Az-Ziadane uses his shig (the traditional Bedouin tent that is separate from the home and used mainly to host guests) to hold meetings with activists against home demolitions and in support of recognizing the unrecognized villages.
Inside his shig, which became a semi-permanent structure, there’s a large sign reading in Arabic, Hebrew, and English: “Wadi al-Na’am: Yes for recognition, no for displacement.”
Az-Ziadane was born in the village of Yatta, south of Hebron. His family, like many others, fled the country in 1948 and moved to the Jordan-controlled West Bank. He came to Israel in 1993 and married an Israeli-Bedouin woman.
“My family is part of the Al Azzazme tribe, the biggest one in the region,” he said. “There are some 600,000 members of our tribe in Jordan.”
Unlike al-A’wawai, az-Zaidane completed 12 years of school and then continued to college. Today, he works as a certified electrician.
He says the state is focusing mainly on how to concentrate the Bedouin in fewer territories as much as possible, instead of stretching out a hand for help.
“The change in the state’s attitude became stronger when the radicals gained more power,” he said. “Now, the authorities want to throw us all in small towns, and decide who gets to live where. We’ve seen the outcome in the Shaqib [Segev Shalom] and Rahat.
“The authorities, like the ‘directorate’ [the authority for development and settlement of the Bedouin in the Negev], want to decide for us who will get each plot and mix our families with others. This creates major problems,” suggesting that the majority of Bedouin society – which usually live in tribal neighborhoods – is not ready yet for such change.
“We wish the state would establish an authority, or a mechanism, that will learn the Bedouin culture and focus on its development – in education, in employment, in learning how to master a profession. An authority that would help young couples get loans so they could live in their own houses.”
Az-Zaidane said that he, like al-A’wawai, believes that the original Bedouin way of living is the best for him, but he also supports people who want to live modern lives.
“I think that sleeping in a tent with fresh air is better for your soul than sleeping with the air conditioning on. So I don’t understand what the authorities want from us, why they’re against us. We acknowledge the State of Israel. It’s here, and we are part of it.

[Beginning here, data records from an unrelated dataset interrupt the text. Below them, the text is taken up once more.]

import Mathlib.NumberTheory.Padics.RingHoms
import Literature.NumberTheory.EllipticCurves.TwoDescentLocalOdd
import HarnessLib

/-!
# Local data of the complete `2`-descent over `ℚ` at `p = 2`: residues modulo `8`

Companion of `TwoDescentLocalOdd.lean`. The square class of a non-zero `2`-adic number is given by
the parity of its valuation and the residue modulo `8` of its unit part
(`ℚ₂*/ℚ₂*² ≅ ℤ/2 × (ℤ/8)*`, Silverman, *AEC*, X.1, Example X.1.5). For RATIONAL numbers we
define this data without leaving `ℚ` in the statements: the residue `resPow p n a ∈ ℤ/pⁿ` of the
`p`-unit part of `a ∈ ℚ` through Mathlib's `PadicInt.toZModPow` (a ring homomorphism
`ℤ_p → ℤ/pⁿ`, which makes `resPow` multiplicative and gives the ultrametric rule
`resPow (a + b) = resPow a + p^k resPow b` when `v_p(b) = v_p(a) + k`, `k ≥ 1`), and for
`p = 2`, `n = 3` the two characters of `(ℤ/8)*`:

* `chi4 a` (`1` iff the unit part is `≡ 3 (mod 4)`) and `chi8 a` (`1` iff it is `≡ ±3 (mod 8)`),
  additive on products, trivial on squares, whence characters
  `chi4Hom, chi8Hom : Additive (ℚ*/ℚ*²) →+ ℤ/2` (companions of the tree's `signHom`, `parityHom p`,
  `qrHom p`); together with `parityHom 2` they separate `ℚ₂*/ℚ₂*²`.

Everything is proved; only rational numbers occur in the statements.

## References

* J. H. Silverman, *The Arithmetic of Elliptic Curves*, 2nd ed., GTM 106 (2009), X.1
  (Prop. X.1.4, Example X.1.5). [SilvermanAEC2009]
-/

noncomputable section

open scoped Classical

open WeierstrassCurve.Affine

namespace Literature.NumberTheory.EllipticCurves.TwoDescentLocal

open Literature.NumberTheory.EllipticCurves.KramerTwoDescent

section General

variable (p : ℕ) [hp : Fact p.Prime]

/-- The unit part of a rational is `p`-integral in `ℚ_p`. [folklore] -/
theorem norm_unitPart_le_one (a : ℚ) : ‖((unitPart p a : ℚ) : ℚ_[p])‖ ≤ 1 := by
  by_cases ha : a = 0
  · rw [ha, unitPart, zero_div, Rat.cast_zero, norm_zero]; exact zero_le_one
  · exact Padic.norm_rat_le_one (not_dvd_den_of_padicValRat_eq_zero (padicValRat_unitPart p ha))

/-- The unit part of `a`, as a `p`-adic integer. [folklore] -/
def unitPartInt (a : ℚ) : ℤ_[p] := ⟨((unitPart p a : ℚ) : ℚ_[p]), norm_unitPart_le_one p a⟩

/-- **The residue modulo `pⁿ` of the `p`-unit part of a rational** (`0 ↦ 0`). [folklore] -/
def resPow (n : ℕ) (a : ℚ) : ZMod (p ^ n) := PadicInt.toZModPow n (unitPartInt p a)

/-- `unitPartInt` is multiplicative. [folklore] -/
theorem unitPartInt_mul {a b : ℚ} (ha : a ≠ 0) (hb : b ≠ 0) :
    unitPartInt p (a * b) = unitPartInt p a * unitPartInt p b := by
  apply PadicInt.ext
  simp [unitPartInt, unitPart_mul p ha hb, PadicInt.coe_mul]

/-- `unitPartInt 1 = 1`. [folklore] -/
theorem unitPartInt_one : unitPartInt p 1 = 1 := by
  apply PadicInt.ext
  simp [unitPartInt, unitPart_of_eq_zero p (padicValRat.one (p := p)), PadicInt.coe_one]

/-- **`resPow` is multiplicative** (on non-zero rationals). [folklore] -/
theorem resPow_mul (n : ℕ) {a b : ℚ} (ha : a ≠ 0) (hb : b ≠ 0) :
    resPow p n (a * b) = resPow p n a * resPow p n b := by
  rw [resPow, unitPartInt_mul p ha hb, map_mul]; rfl

/-- `resPow 1 = 1`. [folklore] -/
theorem resPow_one (n : ℕ) : resPow p n 1 = 1 := by
  rw [resPow, unitPartInt_one, map_one]

/-- The residue of a non-zero rational is invertible, with inverse the residue of the inverse.
[folklore] -/
theorem resPow_mul_resPow_inv (n : ℕ) {a : ℚ} (ha : a ≠ 0) :
    resPow p n a * resPow p n a⁻¹ = 1 := by
  rw [← resPow_mul p n ha (inv_ne_zero ha), mul_inv_cancel₀ ha, resPow_one]

/-- Shifting by a power of `p` does not change the unit part. [folklore] -/
theorem unitPart_zpow_mul (k : ℤ) {a : ℚ} (ha : a ≠ 0) :
    unitPart p ((p : ℚ) ^ k * a) = unitPart p a := by
  have hp0 : (p : ℚ) ≠ 0 := Nat.cast_ne_zero.mpr hp.out.ne_zero
  rw [unitPart, unitPart, padicValRat.mul (zpow_ne_zero _ hp0) ha, padicValRat.zpow,
    padicValRat.self hp.out.one_lt, mul_one, zpow_add₀ hp0]
  field_simp

/-- Shifting by a power of `p` does not change the residue. [folklore] -/
theorem resPow_zpow_mul (n : ℕ) (k : ℤ) {a : ℚ} (ha : a ≠ 0) :
    resPow p n ((p : ℚ) ^ k * a) = resPow p n a := by
  simp only [resPow, unitPartInt, unitPart_zpow_mul p k ha]

/-- The residue of an integer prime to `p` is its reduction. [folklore] -/
theorem resPow_intCast (n : ℕ) {z : ℤ} (hz : ¬ (p : ℤ) ∣ z) :
    resPow p n z = (z : ZMod (p ^ n)) := by
  have h : unitPartInt p z = (z : ℤ_[p]) := by
    apply PadicInt.ext
    simp [unitPartInt, unitPart_of_eq_zero p (padicValRat_intCast_eq_zero hz), PadicInt.coe_intCast]
  rw [resPow, h, map_intCast]

/-- **Ultrametric residues**: if `v_p(b) = v_p(a) + k` with `k ≥ 1` (`a ≠ 0`), then
`resPow (a + b) = resPow a + p^k · resPow b` in `ℤ/pⁿ`. [folklore] -/
theorem resPow_add_of_eq (n : ℕ) {a b : ℚ} (ha : a ≠ 0) {k : ℕ} (hk : 1 ≤ k)
    (h : padicValRat p b = padicValRat p a + k) :
    resPow p n (a + b) = resPow p n a + (p : ZMod (p ^ n)) ^ k * resPow p n b := by
  have hp0 : (p : ℚ) ≠ 0 := Nat.cast_ne_zero.mpr hp.out.ne_zero
  obtain ⟨_, hv⟩ := padicValRat_add_eq_left (p := p) ha (b := b) (Or.inr (by omega))
  -- unit parts: `u(a + b) = u(a) + p^k u(b)`
  have hu : unitPart p (a + b) = unitPart p a + (p : ℚ) ^ k * unitPart p b := by
    rw [unitPart, unitPart, unitPart, hv, h, zpow_add₀ hp0, zpow_natCast]
    field_simp
  have hI : unitPartInt p (a + b) = unitPartInt p a + (p : ℤ_[p]) ^ k * unitPartInt p b := by
    apply PadicInt.ext
    simp [unitPartInt, hu, PadicInt.coe_add, PadicInt.coe_mul, PadicInt.coe_pow, PadicInt.coe_natCast]
  rw [resPow, hI, map_add, map_mul, map_pow, map_natCast]; rfl

/-- The residue of a square is a square: `resPow (c²) = (resPow c)²`. [folklore] -/
theorem resPow_sq (n : ℕ) (c : ℚ) : resPow p n (c ^ 2) = resPow p n c ^ 2 := by
  by_cases hc : c = 0
  · subst hc
    have : unitPartInt p 0 = 0 := by
      apply PadicInt.ext; simp [unitPartInt, unitPart, PadicInt.coe_zero]
    simp [resPow, this]
  · rw [sq, sq, resPow_mul p n hc hc]

/-- `resPow 0 = 0`. [folklore] -/
theorem resPow_zero (n : ℕ) : resPow p n 0 = 0 := by
  have : unitPartInt p 0 = 0 := by
    apply PadicInt.ext; simp [unitPartInt, unitPart, PadicInt.coe_zero]
  simp [resPow, this]

/-- A rational `p`-unit: its residue times its denominator is its numerator. [folklore] -/
theorem resPow_mul_den (n : ℕ) {a : ℚ} (h : padicValRat p a = 0) :
    resPow p n a * (a.den : ZMod (p ^ n)) = (a.num : ZMod (p ^ n)) := by
  have hI : unitPartInt p a * (a.den : ℤ_[p]) = (a.num : ℤ_[p]) := by
    apply PadicInt.ext
    rw [PadicInt.coe_mul, PadicInt.coe_natCast, PadicInt.coe_intCast]
    simp only [unitPartInt, unitPart_of_eq_zero p h]
    rw [← Rat.cast_natCast, ← Rat.cast_intCast, ← Rat.cast_mul, Rat.mul_den_eq_num]
  have := congrArg (PadicInt.toZModPow n) hI
  rw [map_mul, map_natCast, map_intCast] at this
  exact this

end General

/-! ### `p = 2`: residues modulo `8` and the characters `chi4`, `chi8` -/

/-- The residue modulo `8 = 2³` of the odd part of a rational. [folklore] -/
abbrev res8 (a : ℚ) : ZMod (2 ^ 3) := resPow 2 3 a

/-- Finite facts about `ℤ/8`: inverses and the odd classes. [folklore] -/
theorem zmod8_aux :
    (∀ r s : ZMod (2 ^ 3), r * s = 1 → r * r = 1) ∧
    (∀ r : ZMod (2 ^ 3), r * r = 1 → (r = 1 ∨ r = 3 ∨ r = 5 ∨ r = 7)) := by
  refine ⟨by decide, by decide⟩

/-- The residue mod `8` of a non-zero rational is an odd class: `r² = 1`. [folklore] -/
theorem res8_mul_self {a : ℚ} (ha : a ≠ 0) : res8 a * res8 a = 1 :=
  zmod8_aux.1 _ _ (resPow_mul_resPow_inv 2 3 ha)

/-- `res8` is multiplicative (on non-zero rationals). [folklore] -/
theorem res8_mul {a b : ℚ} (ha : a ≠ 0) (hb : b ≠ 0) : res8 (a * b) = res8 a * res8 b :=
  resPow_mul 2 3 ha hb

/-- `res8 (c²) = (res8 c)²`. [folklore] -/
theorem res8_sq (c : ℚ) : res8 (c ^ 2) = res8 c ^ 2 := resPow_sq 2 3 c

/-- `res8` of an odd integer is its reduction mod `8`. [folklore] -/
theorem res8_intCast {z : ℤ} (hz : ¬ (2 : ℤ) ∣ z) : res8 (z : ℚ) = (z : ZMod (2 ^ 3)) :=
  resPow_intCast 2 3 (by exact_mod_cast hz)

/-- `res8` ignores powers of `2`. [folklore] -/
theorem res8_two_zpow_mul (k : ℤ) {a : ℚ} (ha : a ≠ 0) : res8 ((2 : ℚ) ^ k * a) = res8 a := by
  have := resPow_zpow_mul 2 3 k ha
  rw [Nat.cast_ofNat] at this
  exact this

/-- **Ultrametric residues mod `8`**: if `v₂(b) = v₂(a) + k`, `k ≥ 1`, `a ≠ 0`, then
`res8 (a + b) = res8 a + 2^k res8 b`. [folklore] -/
theorem res8_add_of_eq {a b : ℚ} (ha : a ≠ 0) {k : ℕ} (hk : 1 ≤ k)
    (h : padicValRat 2 b = padicValRat 2 a + k) :
    res8 (a + b) = res8 a + (2 : ZMod (2 ^ 3)) ^ k * res8 b := by
  have := resPow_add_of_eq 2 3 ha hk h
  rw [Nat.cast_ofNat] at this
  exact this

/-- The bit `χ₋₁` as a function of an odd residue mod `8`: `1` on `3, 7`. [folklore] -/
def chi4Of (r : ZMod (2 ^ 3)) : ZMod 2 := if r = 3 ∨ r = 7 then 1 else 0

/-- The bit `χ₂` as a function of an odd residue mod `8`: `1` on `3, 5`. [folklore] -/
def chi8Of (r : ZMod (2 ^ 3)) : ZMod 2 := if r = 3 ∨ r = 5 then 1 else 0

/-- `chi4 a = 1` iff the odd part of `a` is `≡ 3 (mod 4)`. [folklore] -/
def chi4 (a : ℚ) : ZMod 2 := chi4Of (res8 a)

/-- `chi8 a = 1` iff the odd part of `a` is `≡ ±3 (mod 8)`. [folklore] -/
def chi8 (a : ℚ) : ZMod 2 := chi8Of (res8 a)

/-- Additivity of the bits on odd classes (finite check on `(ℤ/8)*`). [folklore] -/
theorem chiOf_mul_aux :
    (∀ r s : ZMod (2 ^ 3), r * r = 1 → s * s = 1 → chi4Of (r * s) = chi4Of r + chi4Of s) ∧
    (∀ r s : ZMod (2 ^ 3), r * r = 1 → s * s = 1 → chi8Of (r * s) = chi8Of r + chi8Of s) := by
  refine ⟨by decide, by decide⟩

/-- `chi4` is additive on products. [folklore] -/
theorem chi4_mul {a b : ℚ} (ha : a ≠ 0) (hb : b ≠ 0) : chi4 (a * b) = chi4 a + chi4 b := by
  rw [chi4, chi4, chi4, show res8 (a * b) = res8 a * res8 b from resPow_mul 2 3 ha hb]
  exact chiOf_mul_aux.1 _ _ (res8_mul_self ha) (res8_mul_self hb)

/-- `chi8` is additive on products. [folklore] -/
theorem chi8_mul {a b : ℚ} (ha : a ≠ 0) (hb : b ≠ 0) : chi8 (a * b) = chi8 a + chi8 b := by
  rw [chi8, chi8, chi8, show res8 (a * b) = res8 a * res8 b from resPow_mul 2 3 ha hb]
  exact chiOf_mul_aux.2 _ _ (res8_mul_self ha) (res8_mul_self hb)

/-- `chi4` kills squares. [folklore] -/
theorem chi4_mul_self (a : ℚ) : chi4 (a * a) = 0 := by
  by_cases ha : a = 0
  · rw [ha, mul_zero, chi4, show res8 0 = 0 from resPow_zero 2 3]
    decide
  · rw [chi4_mul ha ha]
    generalize chi4 a = t
    revert t
    decide

/-- `chi8` kills squares. [folklore] -/
theorem chi8_mul_self (a : ℚ) : chi8 (a * a) = 0 := by
  by_cases ha : a = 0
  · rw [ha, mul_zero, chi8, show res8 0 = 0 from resPow_zero 2 3]
    decide
  · rw [chi8_mul ha ha]
    generalize chi8 a = t
    revert t
    decide

/-- `chi4` on `ℚˣ`. [folklore] -/
def chi4UnitsHom : ℚˣ →* Multiplicative (ZMod 2) where
  toFun u := Multiplicative.ofAdd (chi4 (u : ℚ))
  map_one' := by
    rw [Units.val_one, show (1 : ℚ) = 1 * 1 from (mul_one 1).symm, chi4_mul_self, ofAdd_zero]
  map_mul' u v := by rw [Units.val_mul, chi4_mul u.ne_zero v.ne_zero, ofAdd_add]

/-- `chi8` on `ℚˣ`. [folklore] -/
def chi8UnitsHom : ℚˣ →* Multiplicative (ZMod 2) where
  toFun u := Multiplicative.ofAdd (chi8 (u : ℚ))
  map_one' := by
    rw [Units.val_one, show (1 : ℚ) = 1 * 1 from (mul_one 1).symm, chi8_mul_self, ofAdd_zero]
  map_mul' u v := by rw [Units.val_mul, chi8_mul u.ne_zero v.ne_zero, ofAdd_add]

/-- Squares lie in the kernel of `chi4UnitsHom`. [folklore] -/
theorem range_powMonoidHom_le_ker_chi4UnitsHom :
    (powMonoidHom 2 : ℚˣ →* ℚˣ).range ≤ chi4UnitsHom.ker := by
  rintro _ ⟨u, rfl⟩
  rw [MonoidHom.mem_ker, powMonoidHom_apply]
  simp only [chi4UnitsHom, MonoidHom.coe_mk, OneHom.coe_mk, sq, Units.val_mul, chi4_mul_self,
    ofAdd_zero]

/-- Squares lie in the kernel of `chi8UnitsHom`. [folklore] -/
theorem range_powMonoidHom_le_ker_chi8UnitsHom :
    (powMonoidHom 2 : ℚˣ →* ℚˣ).range ≤ chi8UnitsHom.ker := by
  rintro _ ⟨u, rfl⟩
  rw [MonoidHom.mem_ker, powMonoidHom_apply]
  simp only [chi8UnitsHom, MonoidHom.coe_mk, OneHom.coe_mk, sq, Units.val_mul, chi8_mul_self,
    ofAdd_zero]

/-- **The character `χ₋₁` of `ℚ*/ℚ*²`**: `1` iff the odd part is `≡ 3 (mod 4)`. [folklore] -/
def chi4Hom : Additive (SqUnits ℚ) →+ ZMod 2 :=
  MonoidHom.toAdditiveLeft (QuotientGroup.lift _ chi4UnitsHom range_powMonoidHom_le_ker_chi4UnitsHom)

/-- **The character `χ₂` of `ℚ*/ℚ*²`**: `1` iff the odd part is `≡ ±3 (mod 8)`. [folklore] -/
def chi8Hom : Additive (SqUnits ℚ) →+ ZMod 2 :=
  MonoidHom.toAdditiveLeft (QuotientGroup.lift _ chi8UnitsHom range_powMonoidHom_le_ker_chi8UnitsHom)

/-- The value of `chi4Hom` on a square class. [folklore] -/
theorem chi4Hom_sqClass {a : ℚ} (ha : a ≠ 0) : chi4Hom (Additive.ofMul (sqClass a)) = chi4 a := by
  rw [sqClass_of_ne_zero ha, chi4Hom, MonoidHom.toAdditiveLeft]
  simp [chi4UnitsHom]

/-- The value of `chi8Hom` on a square class. [folklore] -/
theorem chi8Hom_sqClass {a : ℚ} (ha : a ≠ 0) : chi8Hom (Additive.ofMul (sqClass a)) = chi8 a := by
  rw [sqClass_of_ne_zero ha, chi8Hom, MonoidHom.toAdditiveLeft]
  simp [chi8UnitsHom]

end Literature.NumberTheory.EllipticCurves.TwoDescentLocal

end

“What they tend to forget is that the original people of Israel were also Bedouin. Sayyedna Ibrahim [Avraham Avinu] lived in a tent. We all share the same story and the same origins. I hope that at some point, we would all realize that.
“Unlike what many say, we don’t wish to replace the state. We are an integral part of it, and we just want it to acknowledge us – we want it to respect our traditions, and help us through this transition period.”